What do you write about?

I write about all the crap floating around inside my brain, the ghosts of school bullies and nuns in black habits, wielding rulers and sharp tongues.  I write about my favorite teachers from high school when the nuns abandoned their veils and wore peasant blouses and sandals and read Kahlil Gibran to us in religion class.  I write about how shy I’ve always been around boys, how I let my first boyfriend verbally abuse me and then when I’d try to please him he’d tell me I was a bad feminist and that he had so much more respect for the lesbians of our acquaintance.  I write about the kids I used to work with, how I wrote and wrote and wrote about them for a decade and a half and it always sounded sad, but they weren’t sad, they were some of the most joyful people I’d ever met.  I write about the one who died of leukemia and the one who drowned in a swimming pool and the one who died when a tree fell on the golf cart she was sitting in with her dad, and the one who died of a brain tumor and the one whose father beat her with an electric cord and the ones who were born in refugee camps whose parents would bow to me and send me hand made ornaments and charms and needlepoint squares. “Thank you for taking care of our mental child,” they’d say.

I write about mysticism and synchronicity, meeting a man at a bus stop who later showed up at my door who went out and dug in the dirt behind my classroom with my students, how good he was with Jeremy and G, how Mannix and Rico loved him so much.  The boys without fathers at home thought he was a rock star and I wrote a dozen love poems and he left a hundred dollar bill for me pressed between the sticky leaves of a calla lily plant in my back yard.  “He’s a gift to a writer,” I’d tell my friends.

 I write about baseball and dancing and religion and politics and mythology.  I write about Celtic heroes like Finn MacUail and his son Oisin and I write about Catholic saints like Claire and Bridget.  I write about Craig, the mystic/custodian who wiped down the chalkboards in my classroom and vacuumed the rugs and told me I was special.  “Don’t listen to anybody else,” he said.  “I’m here now.  This is not subtle.  You.

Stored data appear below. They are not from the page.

/-- **S2a `stub_cutoffTest`** — THE PRODUCT CUT-OFF TEST (reshape of S2, lead 2026-08-17). For a
cylindrical `Φ` (fields `g₁…g_m`, profile `φ`), an order `K` and a level `ρ > 0` there is a cylindrical
test `Ψ` — fields `Φ.g` followed (`Fin.append`) by the Parseval frame `Torus.frameFieldIdx K ∘ (equivFin _).symm`
of `P_K H`, profile `Π(z) = φ(z_head) · χ(|z_tail|²/ρ)` with `χ = Torus.galerkinCutoff` (head/tail through
`Fin.castAdd`/`Fin.natAdd`, e.g. as continuous linear maps, or `EuclideanSpace.finAddEquivProd`) — whose
differential is, for EVERY `v ∈ H`,
`Ψ'(v) = χ(|P_K v|²/ρ) Φ'(v) + (2/ρ) χ'(|P_K v|²/ρ) Φ(v) P_K v`
(`|P_K v|² = Torus.truncNormSq K v = Σ_p (v, e_p)²` by `Torus.sum_integral_inner_frameField_sq`,
`Σ_p (v, e_p) e_p = P_K v` by `Torus.sum_integral_inner_frameField_smul`; pattern `Torus.grad_galerkinTest`,
`Torus.galerkinTest`, `Torus.sum_galerkinTest_eq`). Size M. [FoiasManleyRosaTemam2001, Ch. IV §1.2 p. 197; App. B.1] -/
theorem stub_cutoffTest (Φ : Torus.CylindricalTest (Fin 3)) (K : ℕ) (ρ : ℝ) (hρ : 0 < ρ) :
    ∃ Ψ : Torus.CylindricalTest (Fin 3), ∀ v : H3, Ψ.grad v = fun x =>
      (Torus.galerkinCutoff : ℝ → ℝ) (Torus.truncNormSq K v / ρ) • Φ.grad v x +
        (2 / ρ * deriv (Torus.galerkinCutoff : ℝ → ℝ) (Torus.truncNormSq K v / ρ) * Φ.eval v) •
          Torus.fourierTruncate K (((v : L2)) : Vec3) x := by
  sorry
/-
Copyright: cell pub-balaban-gaps (YM BLITZ Y1, track G1), seat g1-p2 GEN 4 (unit `pub-balaban-gaps-g1-p2`).  Row (D4) NODE O,
OBJECT ∕ MECHANISM level: [B9] THEOREM 3.10 AT ONE SCALE in the BLOCK currency, END TO END (rungs §1–6 of `BLOCKNORM-ADAPTER.md`
composed) — the V47 repair: the Neumann margin is `q = O(λ_R)` at FIXED cube-rate letters, NO fibre, NO site row sum.
HONEST FRAMING: model ∕ mechanism over landed hypothesis SHAPES; nothing of Bałaban's constructed or asserted; (D4) NOT
discharged (instance 0∕1); NOT BetaPertH, NOT continuum, NOT Clay.
-/
import Summits.QuantumFields.BalabanUV.Gaps.D4WalkBlockGlue
import Summits.QuantumFields.BalabanUV.Gaps.D4WalkBlockLocal

/-!
# `Gaps.D4WalkBlockOneScale` — Thm 3.10 at one scale in block currency: margin `O(λ_R)` at fixed cube geometry (cell pub-balaban-gaps, seat g1-p2 gen 4)

HONEST DEPENDENCY (cell pub-balaban, verbatim): continuum YM on T⁴ ⇐ BetaPertH ∧ nine spine estimates (0/9 proved);
BetaPertH ⇐ (D1) ∧ (D4) ∧ CAP+tail.

[B9] p. 409 (3.87)–(3.90), Cor 3.8 p. 410, Thm 3.10 (3.107)–(3.108) p. 416: with `‖h_□G′_□h_□‖`, `‖K(h_□)G′_□h_□‖ = O(M⁻¹)`
as OPERATOR norms between M-cubes, `G′ = S(1 − R)⁻¹ = Σ_n SRⁿ` converges *"for M sufficiently large"* and is a sum over walks
with the bounds (3.108), *"The constant O(1) depends on d and L only"*.  `blockWalkExpansion_oneScale`: if the seed family `S`
and the step family `R` are DOMAIN-LOCALISED one-step operator families on the CUBE torus with OPERATOR-norm letters
(`D4WalkBlockLocal.IsDomainLocalB` with letters `(R, λ_S ∕ λ_R, r, m_J, n_D)`: blocks vanishing off the domain's cube pairs and
bounded by `λ` in `ℓ^∞ → ℓ^∞` block norm on the `R`-ball, domains of diameter `≤ r` CUBE steps meeting the σ-region when
σ-carrying, `≤ n_D` domains per anchor cube), the cube row sum (2.61) holds at rate `μ` with constant `c_μ` (`c₀(1,μ)^ν` on every
cube torus), the rates satisfy `0 ≤ μ`, `3μ ≤ ε₀`, `2μ ≤ κ₀`, `κ₀ + μ ≤ ρ₀ − ε₀`, and the Neumann MARGIN
`q = c_μ(c_μ·1·(1·K̄_R)c_μ)c_μ < 1` holds, `K̄_R = λ_Re^{κ₁m_J}e^{2ρ₀r}e^{μr}n_Dc_μ`, then `(σ,u) ↦ S(σ,u)·(1 − R(σ,u))⁻¹` is a
`BlockWalkExpansion` on the `R`-ball at walk rate `ρ₀ − 3μ`, window `ε₀ − 3μ`, torus rate `κ₀ − 2μ`, constant
`c_μ·K̄_S·(1·(1 − q)⁻¹)·c_μ` — EVERY LETTER INDEPENDENT OF THE TORUS —, terms ∃-packaged, walk distances dominating `d₁`; by
`BlockWalkExpansion.toJoint` it is a `JointWalkExpansion` with the cube maps as locators, so every NODE-A consumer applies.
THE REGIME (the point of the block currency, RESIDUE (D4) v1.11 row V47): `r`, `ρ₀`, `μ` are O(1) in CUBE units (a domain is a
few cubes), `n_D` = O(1), `c_μ` = O(1) ⟹ `K̄_R = O(λ_R)` and `q = O(λ_R)`: `q < 1` is a smallness condition on the OPERATOR letter
`λ_R` of the step family ALONE at fixed geometry — print's *"K(h_□) = O(M⁻¹), M sufficiently large"* read as `λ_R` small —, not
the small-coupling ∕ small-fibre condition of the flat currency (`D4WalkOneScale`: `(mc_μ)²` with `m` = sites × components per
cube and `c_μ` a SITE row sum).  Composition by name: `D4WalkBlockLocal.blockWalkExpansion_domainLocal` (×2) →
`D4WalkBlockGlue.blockWalkExpansion_glue`.
WHAT IT IS NOT: Bałaban's `Δ′`, `G′_□`, `h_□`, `K(h_□)` are NOT constructed and (3.89) is NOT proved — the two `IsDomainLocalB`
data are the Cor 3.6 ∕ (3.89)-type HYPOTHESES in block currency; the multi-scale structure (𝒟_k, block averaging, covariant
operators), k-uniformity (G-B9-10 ∕ (v)) and `TermDomination` remain; (D4) instance 0∕1; words UNCHANGED.
-/

noncomputable section

namespace Summit.QuantumFields.BalabanUV.Gaps.D4WalkBlockOneScale

open Metric Set Finset
open Literature.MathematicalPhysics.QuantumFieldTheory.Balaban1983to89
open Literature.MathematicalPhysics.QuantumFieldTheory.Balaban1983to89.B9SectDWalk (Through MajSumLe DomBy)
open Literature.MathematicalPhysics.QuantumFieldTheory.Balaban1983to89.B9Thm34Ext (toB6)
open Literature.MathematicalPhysics.QuantumFieldTheory.Balaban1983to89.B9Thm37GlueTorus (torusGeom tdist1 tdist1_nonneg)
open Literature.MathematicalPhysics.QuantumFieldTheory.Balaban1983to89.TreeLengthTorus (TPt)
open Literature.MathematicalPhysics.QuantumFieldTheory.Balaban1983to89.B5TorusCover (UT)
open Literature.MathematicalPhysics.QuantumFieldTheory.Balaban1983to89.B11SectG (RowSum)
open Literature.MathematicalPhysics.QuantumFieldTheory.Balaban1983to89.B13JointWalkExpansion (JointWalkExpansion)
open Literature.MathematicalPhysics.QuantumFieldTheory.Balaban1983to89.B13DomainKernelWalks (DomainTerms)
open Summit.QuantumFields.BalabanUV.Gaps.D4WalkBlock (BlockWalkExpansion)
open Summit.QuantumFields.BalabanUV.Gaps.D4WalkBlockLocal (IsDomainLocalB blockWalkExpansion_domainLocal)
open Summit.QuantumFields.BalabanUV.Gaps.D4WalkBlockGlue (blockWalkExpansion_glue)

variable {ν : ℕ} {K : Fin ν → ℕ} [∀ i, NeZero (K i)]
variable {d N' : ℕ} {p n : Type} [Fintype p] [Fintype n] [DecidableEq n]
variable {E : Type*} [NormedAddCommGroup E] [NormedSpace ℂ E]
variable {c : B13.Consts} {cub : p → UT K} {cubn : n → UT K} {X : Finset (UT K)}

/-- **THEOREM 3.10 AT ONE SCALE, BLOCK CURRENCY**: domain-localised seed family `S` (`p × n`) and step family `R` (`n × n`) with
OPERATOR-norm letters `λ_S`, `λ_R` on the cube torus, one cube row-sum rate `μ` (constant `c_μ`), rates `0 ≤ μ`, `3μ ≤ ε₀`,
`2μ ≤ κ₀`, `κ₀ + μ ≤ ρ₀ − ε₀`, and the margin `q = c_μ(c_μ·1·(1·K̄_R)c_μ)c_μ < 1` (NO fibre letter) ⟹ the glued inverse
`S·(1 − R)⁻¹` is a block walk expansion at `(ρ₀ − 3μ, ε₀ − 3μ, κ₀ − 2μ)` with constant `c_μ·K̄_S·(1·(1 − q)⁻¹)·c_μ`, all letters
torus-free. [cite: Balaban1985BackgroundPropagators, (3.87)–(3.90) p.409, Cor 3.8 p.410, Thm 3.10 (3.107)–(3.108) p.416, p.422; Balaban1984PropagatorsII, (2.61) p.234; Balaban1988RG2Cluster, (1.11) p.5, p.13, p.15] -/
theorem blockWalkExpansion_oneScale {LS : DomainTerms d N' ν K p n E} {LR : DomainTerms d N' ν K n n E}
    {R lamS lamR r : ℝ} {mJ nD : ℕ} {ρ₀ ε₀ κ₀ μ cμ : ℝ}
    (hS : IsDomainLocalB LS c cub cubn X R lamS r mJ nD) (hR : IsDomainLocalB LR c cubn cubn X R lamR r mJ nD)
    (hκ₁ : 0 ≤ c.κ₁) (hlamS : 0 ≤ lamS) (hlamR : 0 ≤ lamR)
    (hμ : 0 ≤ μ) (hμε : 3 * μ ≤ ε₀) (hμκ : 2 * μ ≤ κ₀) (hwin : κ₀ + μ ≤ ρ₀ - ε₀) (hcμ : 0 ≤ cμ)
    (hrow : RowSum (toB6 (torusGeom K 0 0 0) 0 True) μ cμ)
    (hq : cμ * (cμ * 1 *
      (1 * ((lamR * Real.exp (c.κ₁ * mJ) * Real.exp (2 * ρ₀ * r)) * Real.exp (μ * r) * (nD * cμ))) * cμ) * cμ < 1) :
    ∃ (W : Type) (T : W → (TPt d N' → ℂ) → E → Matrix p n ℂ) (SX : Set W) (A : W → ℝ) (D : W → UT K → UT K → ℝ)
      (ρ' : ℝ), BlockWalkExpansion c cub cubn
        (fun σ₀ u => LS.kernel σ₀ u * ((1 : Matrix n n ℂ) + (-1 : ℂ) • LR.kernel σ₀ u)⁻¹) X R (ε₀ - 3 * μ) (κ₀ - 2 * μ)
        (cμ * ((lamS * Real.exp (c.κ₁ * mJ) * Real.exp (2 * ρ₀ * r)) * Real.exp (μ * r) * (nD * cμ)) *
          (1 * (1 - cμ * (cμ * 1 *
            (1 * ((lamR * Real.exp (c.κ₁ * mJ) * Real.exp (2 * ρ₀ * r)) * Real.exp (μ * r) * (nD * cμ))) * cμ) * cμ)⁻¹) * cμ)
        T SX A D ρ' ∧
      ∀ ω, DomBy (toB6 (torusGeom K 0 0 0) 0 True) (D ω) := by
  have hκ₀ : 0 ≤ κ₀ := by linarith
  have hρ₀ : 0 ≤ ρ₀ := by linarith
  -- the two domain-local BLOCK expansions at (ρ₀, ε₀, κ₀)
  have hSw := blockWalkExpansion_domainLocal hS hκ₁ hlamS hρ₀ hκ₀ hμ hwin hrow
  have hRw := blockWalkExpansion_domainLocal hR hκ₁ hlamR hρ₀ hκ₀ hμ hwin hrow
  -- glue: Neumann window (ρ₀ − 2μ, ε₀ − 2μ), ρ_s = ρ₀ − μ, κ_s = κ₀ − μ, κ = κ₀ − 2μ; product window (ρ₀ − 3μ, ε₀ − 3μ, κ₀ − 2μ)
  exact blockWalkExpansion_glue (ρ := ρ₀ - 2 * μ) (ε := ε₀ - 2 * μ) (ρs := ρ₀ - μ) (κs := κ₀ - μ) (κ := κ₀ - 2 * μ)
    (ρ' := ρ₀ - 3 * μ) (ε' := ε₀ - 3 * μ) (κ' := κ₀ - 2 * μ)
    hSw hRw (fun b => LS.domBy_dist X b) (fun b => LR.domBy_dist X b) hrow hrow hμ hμ hcμ hcμ
    -- step 1 (Neumann): hε hερ hρs hρsR hwR hKR hκs hκsR hκsC hκ hκC hκκs hq
    (by linarith) (by linarith) (by linarith) (by linarith) (by linarith) (by positivity) (by linarith) (by linarith)
    (by linarith) (by linarith) (by linarith) (by linarith) hq
    -- step 2 (product): hρ' hρ'ρ hρ'S hε' hwS hw1 hKS hκ' hκ'κ hκ'S
    (by linarith) (by linarith) (by linarith) (by linarith) (by linarith) (by linarith) (by positivity) (by linarith) le_rfl
    (by linarith)

/-- **… read off entrywise**: the same glued family is a `JointWalkExpansion` with the cube maps as locators (so `TermWalkData` ∕
`differences216_of_termWalkData` and the (v)⁺ shape consume it verbatim), with the block-currency constant — margin `O(λ_R)` at
fixed cube geometry. [cite: Balaban1985BackgroundPropagators, Thm 3.10 (3.107)–(3.108) p.416, p.422] -/
theorem jointWalkExpansion_oneScale_block {LS : DomainTerms d N' ν K p n E} {LR : DomainTerms d N' ν K n n E}
    {R lamS lamR r : ℝ} {mJ nD : ℕ} {ρ₀ ε₀ κ₀ μ cμ : ℝ}
    (hS : IsDomainLocalB LS c cub cubn X R lamS r mJ nD) (hR : IsDomainLocalB LR c cubn cubn X R lamR r mJ nD)
    (hκ₁ : 0 ≤ c.κ₁) (hlamS : 0 ≤ lamS) (hlamR : 0 ≤ lamR)
    (hμ : 0 ≤ μ) (hμε : 3 * μ ≤ ε₀) (hμκ : 2 * μ ≤ κ₀) (hwin : κ₀ + μ ≤ ρ₀ - ε₀) (hcμ : 0 ≤ cμ)
    (hrow : RowSum (toB6 (torusGeom K 0 0 0) 0 True) μ cμ)
    (hq : cμ * (cμ * 1 *
      (1 * ((lamR * Real.exp (c.κ₁ * mJ) * Real.exp (2 * ρ₀ * r)) * Real.exp (μ * r) * (nD * cμ))) * cμ) * cμ < 1) :
    ∃ (W : Type) (T : W → (TPt d N' → ℂ) → E → Matrix p n ℂ) (SX : Set W) (A : W → ℝ) (D : W → UT K → UT K → ℝ)
      (ρ' : ℝ), JointWalkExpansion c cub cubn
        (fun σ₀ u => LS.kernel σ₀ u * ((1 : Matrix n n ℂ) + (-1 : ℂ) • LR.kernel σ₀ u)⁻¹) X R (ε₀ - 3 * μ) (κ₀ - 2 * μ)
        (cμ * ((lamS * Real.exp (c.κ₁ * mJ) * Real.exp (2 * ρ₀ * r)) * Real.exp (μ * r) * (nD * cμ)) *
          (1 * (1 - cμ * (cμ * 1 *
            (1 * ((lamR * Real.exp (c.κ₁ * mJ) * Real.exp (2 * ρ₀ * r)) * Real.exp (μ * r) * (nD * cμ))) * cμ) * cμ)⁻¹) * cμ)
        T SX A D ρ' ∧
      ∀ ω, DomBy (toB6 (torusGeom K 0 0 0) 0 True) (D ω) := by
  obtain ⟨W, T, SX, A, D, ρ', h, hdom⟩ := blockWalkExpansion_oneScale hS hR hκ₁ hlamS hlamR hμ hμε hμκ hwin hcμ hrow hq
  exact ⟨W, T, SX, A, D, ρ', h.toJoint, hdom⟩

end Summit.QuantumFields.BalabanUV.Gaps.D4WalkBlockOneScale

end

Are. Special.”

 I write about people who have dropped dead and abandoned me, and how it pisses me off something awful, and of course I’m not really angry at them.  Not really.  Am I?  Did they go someplace better?  Are they hanging out without me?

 After Craig died I happened to come across a beautiful bookmark my friend Judy gave me a decade and a half ago.  It was just stuck in some random book.  She’d written on the back, “Thank you for being here.”  At the time she wrote that we were working with one of the meanest, least ethical people I’ve ever known—and he was stupid too.  She was thanking me—as I often thanked her—for hanging in there, to face him together.  But now I look at it, now that she is gone and Craig is gone, and I think she’s saying to me, “Thank you for being here–” here, on planet Earth, still doing whatever it is I’m doing that for some reason still needs to be done.  And when I found this bookmark again, right after losing Craig, right when I’d been wondering why I was still here, I thought, well, Judy’s telling me it’s good and she’s grateful and I guess I’ll believe her.

 And that’s what I write about.

(written with my beloved Thursday night writing group at John’s house)

7 thoughts on “What do you write about?

  1. I enjoyed reading this, Nancy. I’m sure you made a difference to those kids you taught and to your friends who passed. You inspire me to write more like I did in my youth.